=== Section Start ===

/-! ### Transport of interface loops -/

/-- **Transport of interface loops along an orientation-reversing edge map** (the re-indexing of
`IsLatticeReflection.isInterfaceLoop`): if `φ` is injective and sends every medial turn of `ω` to a
medial turn of `ω'` read backwards, then `(γ.map φ).reverse` is an interface loop of `ω'` for every
interface loop `γ` of `ω`. -/
theorem isInterfaceLoop_map_reverse {ω ω' : BondConfig (Site 2)} {φ : MedialVertex → MedialVertex}
    (hφ : Function.Injective φ)
    (hturn : ∀ {e₀ e₁ e₂ : MedialVertex}, IsMedialTurn ω e₀ e₁ e₂ → IsMedialTurn ω' (φ e₂) (φ e₁) (φ e₀))
    {γ : List MedialVertex} (h : IsInterfaceLoop ω γ) : IsInterfaceLoop ω' ((γ.map φ).reverse) := by
  -- adapted from `IsLatticeReflection.isInterfaceLoop` (LoopRotationInvarianceAssembly)
  set γ' := (γ.map φ).reverse with hγ'
  have hn : γ'.length = γ.length := by simp [hγ']
  have hn0 : 0 < γ.length := h.length_pos
  have hget : ∀ (k : ℕ) (hk : k < γ'.length), γ'[k] = φ (γ[γ.length - 1 - k]'(by omega)) := by
    intro k hk
    simp only [hγ', List.getElem_reverse, List.getElem_map, List.length_map]
  refine ⟨by simpa [hγ'] using h.ne_nil, ?_, ?_⟩
  · rw [List.nodup_iff_injective_get]
    have hinj := List.nodup_iff_injective_get.1 h.nodup
    intro a b hab
    have ha : (a : ℕ) < γ.length := by have := a.2; simp [hγ'] at this; omega
    have hb : (b : ℕ) < γ.length := by have := b.2; simp [hγ'] at this; omega
    simp only [List.get_eq_getElem, List.getElem_zip, List.getElem_rotate, hn, Prod.mk.injEq,
      hget] at hab
    obtain ⟨h1, h2⟩ := hab
    have h1' := hφ h1
    have h2' := hφ h2
    set p : ℕ → ℕ := fun i ↦ γ.length - 1 - (i + 1) % γ.length with hp
    have hpa : p a < γ.length := by simp only [hp]; omega
    have hpb : p b < γ.length := by simp only [hp]; omega
    have hlenz : (γ.zip (γ.rotate 1)).length = γ.length := by simp
    have key : (γ.zip (γ.rotate 1)).get ⟨p a, by omega⟩ =
        (γ.zip (γ.rotate 1)).get ⟨p b, by omega⟩ := by
      simp only [List.get_eq_getElem, List.getElem_zip, List.getElem_rotate, Prod.mk.injEq, hp,
        IsLatticeReflection.rev_succ_mod ha, IsLatticeReflection.rev_succ_mod hb]
      exact ⟨h2', h1'⟩
    have hpab : p a = p b := by simpa using congrArg Fin.val (hinj key)
    apply Fin.ext
    refine IsLatticeReflection.mod_succ_inj (n := γ.length) ha hb ?_
    simp only [hp] at hpab
    have := Nat.mod_lt (a + 1) hn0
    have := Nat.mod_lt (b + 1) hn0
    omega
  · intro i hi
    rw [hn] at hi
    have hcn : γ.length - 1 - (i + 2) % γ.length < γ.length := by omega
    have hturn' := hturn (h.turn _ hcn)
    have e1 : (γ.length - 1 - (i + 2) % γ.length + 1) % γ.length =
        γ.length - 1 - (i + 1) % γ.length := by
      have : (i + 2) % γ.length = ((i + 1) % γ.length + 1) % γ.length := by rw [Nat.mod_add_mod]
      rw [this]
      exact IsLatticeReflection.rev_succ_mod (Nat.mod_lt _ hn0)
    have e2 : (γ.length - 1 - (i + 2) % γ.length + 2) % γ.length = γ.length - 1 - i := by
      rw [show γ.length - 1 - (i + 2) % γ.length + 2 = (γ.length - 1 - (i + 2) % γ.length + 1) + 1
        by ring, ← Nat.mod_add_mod, e1]
      exact IsLatticeReflection.rev_succ_mod hi
    rw [getElem_congr_idx e2, getElem_congr_idx e1] at hturn'
    simp only [hget, hn]
    exact hturn'

/-- **Duality of interface loops**: an interface loop of `ω` read backwards through `dualEdge` is
an interface loop of the dual configuration. -/
theorem isInterfaceLoop_dualConfig {ω : BondConfig (Site 2)} {γ : List MedialVertex}
    (h : IsInterfaceLoop ω γ) : IsInterfaceLoop (dualConfig ω) ((γ.map dualEdge).reverse) :=
  isInterfaceLoop_map_reverse dualEdge_bijective.1 (fun ht ↦ isMedialTurn_dualConfig ht) h

/-- **Duality of interface loops, converse**: an interface loop of `dualConfig ω` read backwards
through `dualEdgeEquiv.symm` is an interface loop of `ω`. -/
theorem isInterfaceLoop_of_dualConfig {ω : BondConfig (Site 2)} {γ : List MedialVertex}
    (h : IsInterfaceLoop (dualConfig ω) γ) :
    IsInterfaceLoop ω ((γ.map dualEdgeEquiv.symm).reverse) :=
  isInterfaceLoop_map_reverse dualEdgeEquiv.symm.injective (fun ht ↦ isMedialTurn_of_dualConfig ht) h

/-- Entries of an interface loop are lattice edges. -/
theorem mem_edgeSet_of_mem_interfaceLoop {ω : BondConfig (Site 2)} {γ : List MedialVertex}
    (h : IsInterfaceLoop ω γ) {e : MedialVertex} (he : e ∈ γ) : e ∈ (zdGraph 2).edgeSet := by
  obtain ⟨i, hi, rfl⟩ := List.getElem_of_mem he
  exact h.getElem_mem_edgeSet cornerEdge_mem_edgeSet_holds i hi

/-! ### Geometry: dual edges sit half a mesh below-left; reversed translated polylines -/

/-- **The midpoint of the dual edge** (in the lower-left-corner indexing of dual vertices) is the
midpoint of the edge shifted by `-δ(1+i)/2`. -/
theorem medialPoint_dualEdge {e : MedialVertex} (he : e ∈ (zdGraph 2).edgeSet) (δ : ℝ) :
    medialPoint δ (dualEdge e) = medialPoint δ e + -(δ * (1 + Complex.I) / 2) := by
  obtain ⟨u, i, rfl⟩ := mem_edgeSet_zdGraph_iff.1 he
  fin_cases i
  · rw [Fin.zero_eta, dualEdge_horizontal, medialPoint_mk, medialPoint_mk]
    apply Complex.ext <;> simp <;> ring
  · rw [Fin.mk_one, dualEdge_vertical, medialPoint_mk, medialPoint_mk]
    apply Complex.ext <;> simp <;> ring

/-- The midpoint of the `dualEdge`-preimage of a lattice edge is the midpoint shifted by
`+δ(1+i)/2`. -/
theorem medialPoint_dualEdgeEquiv_symm {e : MedialVertex} (he : e ∈ (zdGraph 2).edgeSet) (δ : ℝ) :
    medialPoint δ (dualEdgeEquiv.symm e) = medialPoint δ e + δ * (1 + Complex.I) / 2 := by
  have he' : dualEdgeEquiv.symm e ∈ (zdGraph 2).edgeSet := by
    rw [← dualEdge_mem_edgeSet_iff, ← dualEdgeEquiv_apply, Equiv.apply_symm_apply]
    exact he
  have h := medialPoint_dualEdge he' δ
  rw [← dualEdgeEquiv_apply, Equiv.apply_symm_apply] at h
  rw [h]
  ring

/-- **The loop drawn by a reversed list of shifted edges** is the shifted, time-reversed loop of a
rotation of the list (the base point moves to the last dart): if `φ` shifts the midpoints of the
entries of `μ` by `c`, then `loopCurve δ 0 ((μ.map φ).reverse)` is the translate by `c` of
`loopCurve δ 0 (μ.rotate (μ.length - 1))`, reversed. -/
theorem loopCurve_map_reverse_translate {φ : MedialVertex → MedialVertex} {c : ℂ} {δ : ℝ}
    {μ : List MedialVertex} (hμ : μ ≠ []) (hφ : ∀ e ∈ μ, medialPoint δ (φ e) = medialPoint δ e + c) :
    loopCurve δ 0 ((μ.map φ).reverse) =
      ((loopCurve δ 0 (μ.rotate (μ.length - 1))).map
        ⟨fun w ↦ 1 * w + c, continuous_translate c⟩).reverse := by
  -- adapted from `isoRectLoopCurve_map_reverse` (LoopRotationInvarianceAssembly)
  have hl : ((μ.map φ).reverse ++ ((μ.map φ).reverse).take 1).map (medialPoint δ) =
      ((μ.reverse ++ μ.reverse.take 1).map (medialPoint δ)).map (fun w ↦ 1 * w + c) := by
    rw [List.map_map, ← List.map_reverse, ← List.map_take, ← List.map_append, List.map_map]
    refine List.map_congr_left fun e he ↦ ?_
    have he' : e ∈ μ := by
      rcases List.mem_append.1 he with h | h
      · exact List.mem_reverse.1 h
      · exact List.mem_reverse.1 (List.take_subset 1 _ h)
    simp only [Function.comp_apply, one_mul, hφ e he']
  obtain ⟨init, last, rfl⟩ : ∃ init last, μ = init ++ [last] :=
    ⟨μ.dropLast, μ.getLast hμ, (List.dropLast_append_getLast hμ).symm⟩
  rw [show (init ++ [last]).length - 1 = init.length by simp, List.rotate_append_length_eq,
    loopCurve_zero, loopCurve_zero, hl]
  have hQ' : (init ++ [last]).reverse ++ ((init ++ [last]).reverse).take 1 =
      ([last] ++ init ++ ([last] ++ init).take 1).reverse := by simp
  rw [hQ', List.map_reverse]
  set Q := ([last] ++ init ++ ([last] ++ init).take 1).map (medialPoint δ) with hQ
  rw [CurveClass.reverse_map, CurveClass.reverse_mk, CurveClass.map_mk]
  have hrev : CurveClass.mk (E := ℂ) ⟨polyline Q.reverse⟩ =
      CurveClass.mk (Curve.reverse ⟨polyline Q⟩) :=
    CurveClass.mk_eq_mk.2 (reparamDist_polyline_reverse Q)
  have hmap : (⟨polyline (Q.reverse.map fun w ↦ 1 * w + c)⟩ : Curve ℂ) =
      (⟨polyline Q.reverse⟩ : Curve ℂ).map ⟨fun w ↦ 1 * w + c, continuous_translate c⟩ := by
    ext t
    change polyline (Q.reverse.map fun w ↦ 1 * w + c) t = 1 * polyline Q.reverse t + c
    have hne : Q.reverse ≠ [] := by simp [hQ]
    obtain ⟨a, l, hal⟩ := List.exists_cons_of_ne_nil hne
    rw [hal, List.map_cons]
    exact (apply_polylineFrom (fun w : ℂ ↦ 1 * w + c) (fun x y r ↦ by
      simp only [AffineMap.lineMap_apply_module, Complex.real_smul]; push_cast; ring) a l t).symm
  rw [hmap, ← CurveClass.map_mk, hrev, CurveClass.map_mk]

=== Section End ===

**What the task requires**
Lines of the material in which the word "indexing" occurs are to be copied out.

**Written answer**
/-- **Transport of interface loops along an orientation-reversing edge map** (the re-indexing of
/-- **The midpoint of the dual edge** (in the lower-left-corner indexing of dual vertices) is the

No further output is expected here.